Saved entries

━━━━━━━━━━━━━━━━

import Literature.MathematicalPhysics.QuantumFieldTheory.Balaban1983to89.FieldMeasureAnalyticZeroSetNull
import Literature.MathematicalPhysics.QuantumFieldTheory.Balaban1983to89.HaarDist1LevelHypersurface
import Literature.MathematicalPhysics.QuantumFieldTheory.Balaban1983to89.Node00.AveragingSmooth
import Literature.MathematicalPhysics.QuantumFieldTheory.Balaban1983to89.Node00.SmallFieldChiFixedOfRecord
import HarnessLib

/-!
# `BalabanUVNodes.N09ContourThresholdNull` — THE THRESHOLD SETS OF THE RECORD'S (0.16) BLOCK-CONTOUR CUT-OFF ARE `dU`-NULL:
# `dU{U : |U(γ) − 1| = r} = 0` for EVERY lattice walk `γ` and every `r ≠ 0`, hence `χ^{(0.16)}` of record is `dU`-a.e. CONTINUOUS

Cell `pub-ymgap`, YM-PLAN Track A, DAG node N09 [Balaban1987RG1]; seat `pub-ymgap-dag-n09-w3` g3 (the HAND of seat
`pub-ymgap-dag-n09-w1` g4, bus 2026-08-28T05:26:49Z: «the a.e.-continuity of `chiFix016OfRecord` ∕ `chiOfRecord` at the record once
w2 g3's engine lands»).  `--kind proof --supports stmt-QuantumFields-20542 --as helper` (K1⁷), COUNT-NEUTRAL.

HONEST FRAMING.  Kernel measure bookkeeping on NODE 00's objects read BY NAME: the product-Haar zero-set engine of seat n09-w2 g3
(`FieldMeasureAnalyticZeroSetNull.fieldMeasure_zeroSet_eq_zero`: a real-analytic `F` on `(bonds → M_N(ℂ))`, not identically zero on
`SU(N)`-configurations, has a `dU`-null zero set — [Mityagin2015] Prop. 1 + [BrockerTomDieck1985] IV (2.11) behind it), the
one-hypersurface level equation of the `dist1`-sphere of this seat's `HaarDist1LevelHypersurface` (`‖W − 1‖ = r ⇒
det((r² − 2)·1 + W + Wᴴ) = 0`), and def-B∕def-χ's ambient walk products `Node00.AveragingSmooth.holM ∕ loopM` (`↑(holAt U γ) =
holM ↑U γ`, `C^ω` in the field).  NOTHING of Bałaban's analysis is asserted; no carrier re-pointed; (F1) (the Jacobian face of (0.4)),
(F3) and the FIBRE reading of (F2) are untouched, so N09's `hreg`∕`contTOn` stay DISPLAYED; N09 NOT discharged; K0⁷∕K1⁷ NOT closed;
counts unmoved (typed 28∕28 · discharged 5∕27); R4 = the conditional finite-𝕋⁴ rung `BalabanLadder.UV` only; the Yang–Mills mass gap
(Clay) is NOT proved by any of this; nothing continuum ∕ ℝ⁴ ∕ OS.

WHY (the located debt).  `pub-ymgap-node00-def-K0e/P7-LOCATOR-AUDIT.md` §4 (F2) asks for the nullity of configurations with a variable
EXACTLY at a sharp threshold, because the record integrates SHARP characteristic functions over fibres; the ONE-variable form is
`HaarEigenvalueSphereNull` (n09-w1 g4), the ONE-plaquette form its `PlaquetteVariableHaarLaw` ∕ `…N09DomAltThresholdNull` (the second printed
small-field domain `domAltOfRecord`, `chiFixAltOfRecord`).  The record's OTHER fixed-threshold cut-off, [I] (0.16) p. 255 in CONTOUR form
(`Node00.chiFix016OfRecord ε₀ K k U = 1 ⟺ ∀ c i, |U(Γ ∪ [x,x′] ∪ (−Γ′) ∪ (−c)) − 1| < ε₀`, the loop variables of the averaging (0.4)),
thresholds WORDS of up to `O(dL)` bond variables with repeated bonds — out of reach of the head–tail law of one plaquette, in reach of the
product engine through the determinant level equation.  THIS FILE: for every walk `γ` (§1), every (0.4) loop `(c, i)` (§2), the
threshold sets are `dU`-null, and (§3) `χ^{(0.16)}` of record is continuous at `dU`-almost every configuration of every level — the
dominated-convergence input for the (0.16)-keyed densities, in full product-Haar currency.

WHAT IS PROVED (theorems only; 0 definitions; 0 sorry; axioms standard).  `SU N = Matrix.specialUnitaryGroup (Fin N) ℂ`, `N ≥ 1`,
`dU = fieldMeasure P j (Matrix.specialUnitaryGroup (Fin N) ℂ)` (product Haar), `dist1 W = ‖W − 1‖` (L²-operator norm, `UnitaryModel`).
* §1 walks: `holM_one` (`holM 1 γ = 1`), `analyticOnNhd_holM` (`V ↦ holM V γ` real-analytic), `dist1_holAt_eq` (`dist1 U(γ) = ‖holM ↑U γ − 1‖`),
  `continuous_dist1_holAt`, ★★ **`fieldMeasure_setOf_dist1_holAt_eq_eq_zero`** (`dU{U : dist1 U(γ) = r} = 0`, every walk `γ`, `r ≠ 0`),
  `fieldMeasure_setOf_dist1_holAt_mem_eq_zero` (countable families of radii), `ae_dist1_holAt_ne`.
* §2 the (0.4) loops: ★★ `fieldMeasure_setOf_dist1_loopHol_eq_eq_zero`, `fieldMeasure_setOf_exists_dist1_loopHol_eq_eq_zero`
  (`dU{U : ∃ c i, dist1 (loopHol U c i) = r} = 0`), `ae_forall_dist1_loopHol_ne`, `isOpen_setOf_forall_dist1_loopHol_lt`,
  `frontier_setOf_forall_dist1_loopHol_lt_subset`, ★ `fieldMeasure_frontier_setOf_forall_dist1_loopHol_lt_eq_zero` (the (0.16)-small set
  `{∀ c i, dist1 < ε₀}` is a `dU`-CONTINUITY SET: its frontier is `dU`-null).
* §3 at the record (`F : T4Family`, torus `K`, level `k`): ★★ `fieldMeasure_thresholdSet_chiFix016OfRecord_eq_zero`,
  `continuousAt_chiFix016OfRecord_of_forall_ne` (off the threshold set `χ^{(0.16)}` is locally constant),
  ★★★ **`ae_continuousAt_chiFix016OfRecord`** (`ε₀ ≠ 0` ⇒ `χ^{(0.16)}_k` is continuous at `dU`-a.e. `U`, every `K`, `k`).

LOCATED, NOT PROVED HERE.  The (2.17) cube functions `Node00.chiOfRecord` threshold `sup_{p ⊂ □̃} |U_{k,□}(V_k, ∂p) − 1|` on the LOCAL
MINIMISER background `ukBox` ((2.16)), which is NOT an entire function of the field (it is analytic only on the small-field domain, an N07∕[B11]
Thm 1 statement); the entire-`F` engine does not reach it — a located line for the (F1)∕N07 owners, not a w-item.

References: T. Bałaban, Commun. Math. Phys. **109** (1987) 249–301 [Balaban1987RG1] (0.4) p. 253, (0.16) p. 255; **98** (1985) 17–51
[Balaban1985Averaging] (10) p. 19 (product Haar `dU`), (19) p. 21 (`|U − 1|`); B. S. Mityagin, Math. Notes **107** (2020) [Mityagin2015] Prop. 1;
Th. Bröcker, T. tom Dieck, GTM 98 (1985) [BrockerTomDieck1985] IV (2.11).
-/

noncomputable section
/-! ## §1 (B5-OFF) -/

set_option synthInstance.maxHeartbeats 80000 in
/-- **(B5-OFF) at every class number** — the KS-letter `Stmt.readoutLocalOffKS` with the three idle binders (`¬ CM`, scalar
image, `p ∣ h_K`) deleted: at the finite places outside `S`, a class whose readout lies in `Sel_{p^∞}(E/K_∞)` has
`loc_v c ∈ condA F j v` («no contribution at the good places»; `m₁ := 0`, `j₀ := 0`). Proof verbatim `stub_readoutLocalOffKS`.
[cite: Howard2004HeegnerKolyvagin, Def. 2.1.10, Lemma 2.2.7 / Prop. 2.2.8 and proof of Thm. 2.2.10 (arXiv p. 17 L41–53)]
[cite: GreenbergLNM1716, §2 Prop. 2.1 and §4 pp. 107, 124] [cite: GreenbergVatsal2000, §2 p. 17] [cite: SilvermanAEC2009, Prop. VII.4.1] -/
theorem readoutLocalOffKS_anyClassNumber :
    Stmt.kummerStrictOnFrames →
    ∀ (N : ℕ) [NeZero N] (W : WeierstrassCurve ℚ) [W.IsGloballyMinimal] (K : Type) [Field K] [NumberField K]
      (p : ℕ) [Fact p.Prime] (κ : ZpExtension K p) (γ : Field.absoluteGaloisGroup K)
      (jbar : AlgebraicClosure K →+* ℂ) (hyp : CastellaGrossiLeeSkinner2022.Thm413Hypotheses N W K p κ γ),
      W.HasIrreducibleModPGaloisRep p → (W.baseChange K).HasIrreducibleModPGaloisRep p →
      SatisfiesHeegnerHypothesis p K →
      ∃ m₁ : ℕ, ∀ (m : ℕ) (hm : 1 ≤ m), m₁ ≤ m →
        haveI := hyp.isElliptic
        letI := IwasawaAlgebra.isDomain_quotient_X_pow_add_C p hm
        letI := IwasawaAlgebra.isDiscreteValuationRing_quotient_X_pow_add_C p hm
        haveI := IwasawaAlgebra.EisensteinCoeff.isLocalRing_succ p hm
        letI := IwasawaAlgebra.EisensteinCoeff.algebraOfSpecSucc p m
        haveI := W.isScalarTower_algebraOfSpecSucc (K := K) (p := p) (m := m)
        letI := W.residueModuleSucc (K := K) (p := p) hm
        ∀ (S : Finset (IsDedekindDomain.HeightOneSpectrum (NumberField.RingOfIntegers K)))
          (hpS : ∀ v, ((p : ℕ) : NumberField.RingOfIntegers K) ∈ v.asIdeal → v ∈ S)
          (hbad : ∀ v, v ∉ S → ((p : ℕ) : NumberField.RingOfIntegers K) ∉ v.asIdeal →
            (W.baseChange K).HasGoodReductionAt v)
          (_hSN : ∀ v ∈ S, ((p : ℕ) : NumberField.RingOfIntegers K) ∈ v.asIdeal ∨
            ((N : ℕ) : NumberField.RingOfIntegers K) ∈ v.asIdeal)
          (_hSσ : ∀ (σ : K ≃ₐ[ℚ] K) (v : IsDedekindDomain.HeightOneSpectrum (NumberField.RingOfIntegers K)),
            σ • v ∈ S → v ∈ S)
          (L : Set (IsDedekindDomain.HeightOneSpectrum (NumberField.RingOfIntegers K)))
          (hL : L ⊆ (W.eisensteinTower (κ.unitTwist (-1)) hm).degreeTwoPrimes p)
          (hLS : ∀ v ∈ L, v ∉ S) (jbar' : AlgebraicClosure K →+* ℂ) (cd : ConjugationDatum K)
          (Dd : ∀ k, DualityDatum p cd ((W.eisensteinTower (κ.unitTwist (-1)) hm).ρ k)
            (IwasawaAlgebra.EisensteinCoeff p m (k + 1)))
          (fs : ∀ (k : ℕ) (n : Finset (IsDedekindDomain.HeightOneSpectrum (NumberField.RingOfIntegers K)))
            (v : IsDedekindDomain.HeightOneSpectrum (NumberField.RingOfIntegers K)),
            galoisCohomology ((W.eisensteinLevelQuot (κ.unitTwist (-1)) hm k n).toLocal (Sum.inr v)) 1 →+
              SingularQuotient (GaloisRep.toLocal v (W.eisensteinLevelQuot (κ.unitTwist (-1)) hm k n)) ⊗[ℤ]
                Gell v)
          (hy : (W.eisensteinDVRSetting (κ.unitTwist (-1)) hm S hpS hbad L hL hLS jbar' cd Dd fs).SatisfiesH)
          (hπ : (W.eisensteinDVRSetting (κ.unitTwist (-1)) hm S hpS hbad L hL hLS jbar' cd Dd fs).π ∈ IsLocalRing.maximalIdeal (IwasawaAlgebra p ⧸ Ideal.span {(PowerSeries.X ^ m + PowerSeries.C (p : ℤ_[p]) : IwasawaAlgebra p)}))
          (he : ∀ k, (W.eisensteinDVRSetting (κ.unitTwist (-1)) hm S hpS hbad L hL hLS jbar' cd Dd fs).e k ≤ (W.eisensteinDVRSetting (κ.unitTwist (-1)) hm S hpS hbad L hL hLS jbar' cd Dd fs).e (k + 1))
          (hπX : (W.eisensteinDVRSetting (κ.unitTwist (-1)) hm S hpS hbad L hL hLS jbar' cd Dd fs).π =
            Ideal.Quotient.mk (Ideal.span {(PowerSeries.X ^ m + PowerSeries.C (p : ℤ_[p]) : IwasawaAlgebra p)}) PowerSeries.X)
          (hek : ∀ k, (W.eisensteinDVRSetting (κ.unitTwist (-1)) hm S hpS hbad L hL hLS jbar' cd Dd fs).e (k + 1) - (W.eisensteinDVRSetting (κ.unitTwist (-1)) hm S hpS hbad L hL hLS jbar' cd Dd fs).e k = m),
          ∃ j₀ : ℕ, ∀ (j : ℕ), j₀ ≤ j → ∀ c : galoisCohomology ((W.eisensteinDVRSetting (κ.unitTwist (-1)) hm S hpS hbad L hL hLS jbar' cd Dd fs).T.ρ j) 1,
            W.eisensteinTowerReadout κ hm (W.eisensteinDVRSetting (κ.unitTwist (-1)) hm S hpS hbad L hL hLS jbar' cd Dd fs).π (W.eisensteinDVRSetting (κ.unitTwist (-1)) hm S hpS hbad L hL hLS jbar' cd Dd fs).e hy.killed hy.ker_red hπ he hπX hek
                (AddCommGroup.DirectLimit.of (fun k => galoisCohomology ((W.eisensteinDVRSetting (κ.unitTwist (-1)) hm S hpS hbad L hL hLS jbar' cd Dd fs).T.ρ k) 1)
                  (AdicTower.incH1LE (W.eisensteinDVRSetting (κ.unitTwist (-1)) hm S hpS hbad L hL hLS jbar' cd Dd fs).T (W.eisensteinDVRSetting (κ.unitTwist (-1)) hm S hpS hbad L hL hLS jbar' cd Dd fs).π (W.eisensteinDVRSetting (κ.unitTwist (-1)) hm S hpS hbad L hL hLS jbar' cd Dd fs).e hy.killed hy.ker_red hπ he) j c) ∈
              (W.baseChange K).selmerInfty κ →
            ∀ v : IsDedekindDomain.HeightOneSpectrum (NumberField.RingOfIntegers K), v ∉ S →
              galoisCohomology.localization ((W.eisensteinDVRSetting (κ.unitTwist (-1)) hm S hpS hbad L hL hLS jbar' cd Dd fs).T.ρ j) (Sum.inr v) 1 c ∈
                AdicTower.condA (W.eisensteinDVRSetting (κ.unitTwist (-1)) hm S hpS hbad L hL hLS jbar' cd Dd fs).T (W.eisensteinDVRSetting (κ.unitTwist (-1)) hm S hpS hbad L hL hLS jbar' cd Dd fs).π (W.eisensteinDVRSetting (κ.unitTwist (-1)) hm S hpS hbad L hL hLS jbar' cd Dd fs).e hy.killed hy.ker_red hπ he
                  (fun k => ((W.eisensteinDVRSetting (κ.unitTwist (-1)) hm S hpS hbad L hL hLS jbar' cd Dd fs).t k).cond) j (Sum.inr v) := by
  intro _hKS N _ W _ K _ _ p _ κ γ jbar hyp _hirr _hirrK _hHp
  haveI := hyp.isElliptic
  refine ⟨0, fun m hm _ ↦ ?_⟩
  letI := IwasawaAlgebra.isDomain_quotient_X_pow_add_C p hm
  letI := IwasawaAlgebra.isDiscreteValuationRing_quotient_X_pow_add_C p hm
  haveI := IwasawaAlgebra.EisensteinCoeff.isLocalRing_succ p hm
  letI := IwasawaAlgebra.EisensteinCoeff.algebraOfSpecSucc p m
  haveI := W.isScalarTower_algebraOfSpecSucc (K := K) (p := p) (m := m)
  letI := W.residueModuleSucc (K := K) (p := p) hm
  intro S hpS hbad _hSN _hSσ L hL hLS jbar' cd Dd fs hy hπ he hπX hek
  refine ⟨0, fun j _ c hc v hvS ↦ ?_⟩
  have hpv : ((p : ℕ) : 𝓞 K) ∉ v.asIdeal := fun h ↦ hvS (hpS v h)
  -- `F ≤ condA F`: the `d = 0` term of the directed union
  unfold AdicTower.condA
  refine AddSubgroup.mem_iSup_of_mem 0 ?_
  rw [AddSubgroup.mem_comap]
  exact localization_mem_eisensteinSelmerStructure_of_eisensteinTowerReadout_mem_selmerInfty W κ hm _ _ hy.killed
    hy.ker_red hπ he hπX hek hyp.topGenerator S hbad v hvS hpv j c hc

━━━━━━━━━━━━━━━━

Exercise requirements
Return all lines from the entries that contain the string "cite".

Result for this task
[cite: Howard2004HeegnerKolyvagin, Def. 2.1.10, Lemma 2.2.7 / Prop. 2.2.8 and proof of Thm. 2.2.10 (arXiv p. 17 L41–53)]
[cite: GreenbergLNM1716, §2 Prop. 2.1 and §4 pp. 107, 124] [cite: GreenbergVatsal2000, §2 p. 17] [cite: SilvermanAEC2009, Prop. VII.4.1] -/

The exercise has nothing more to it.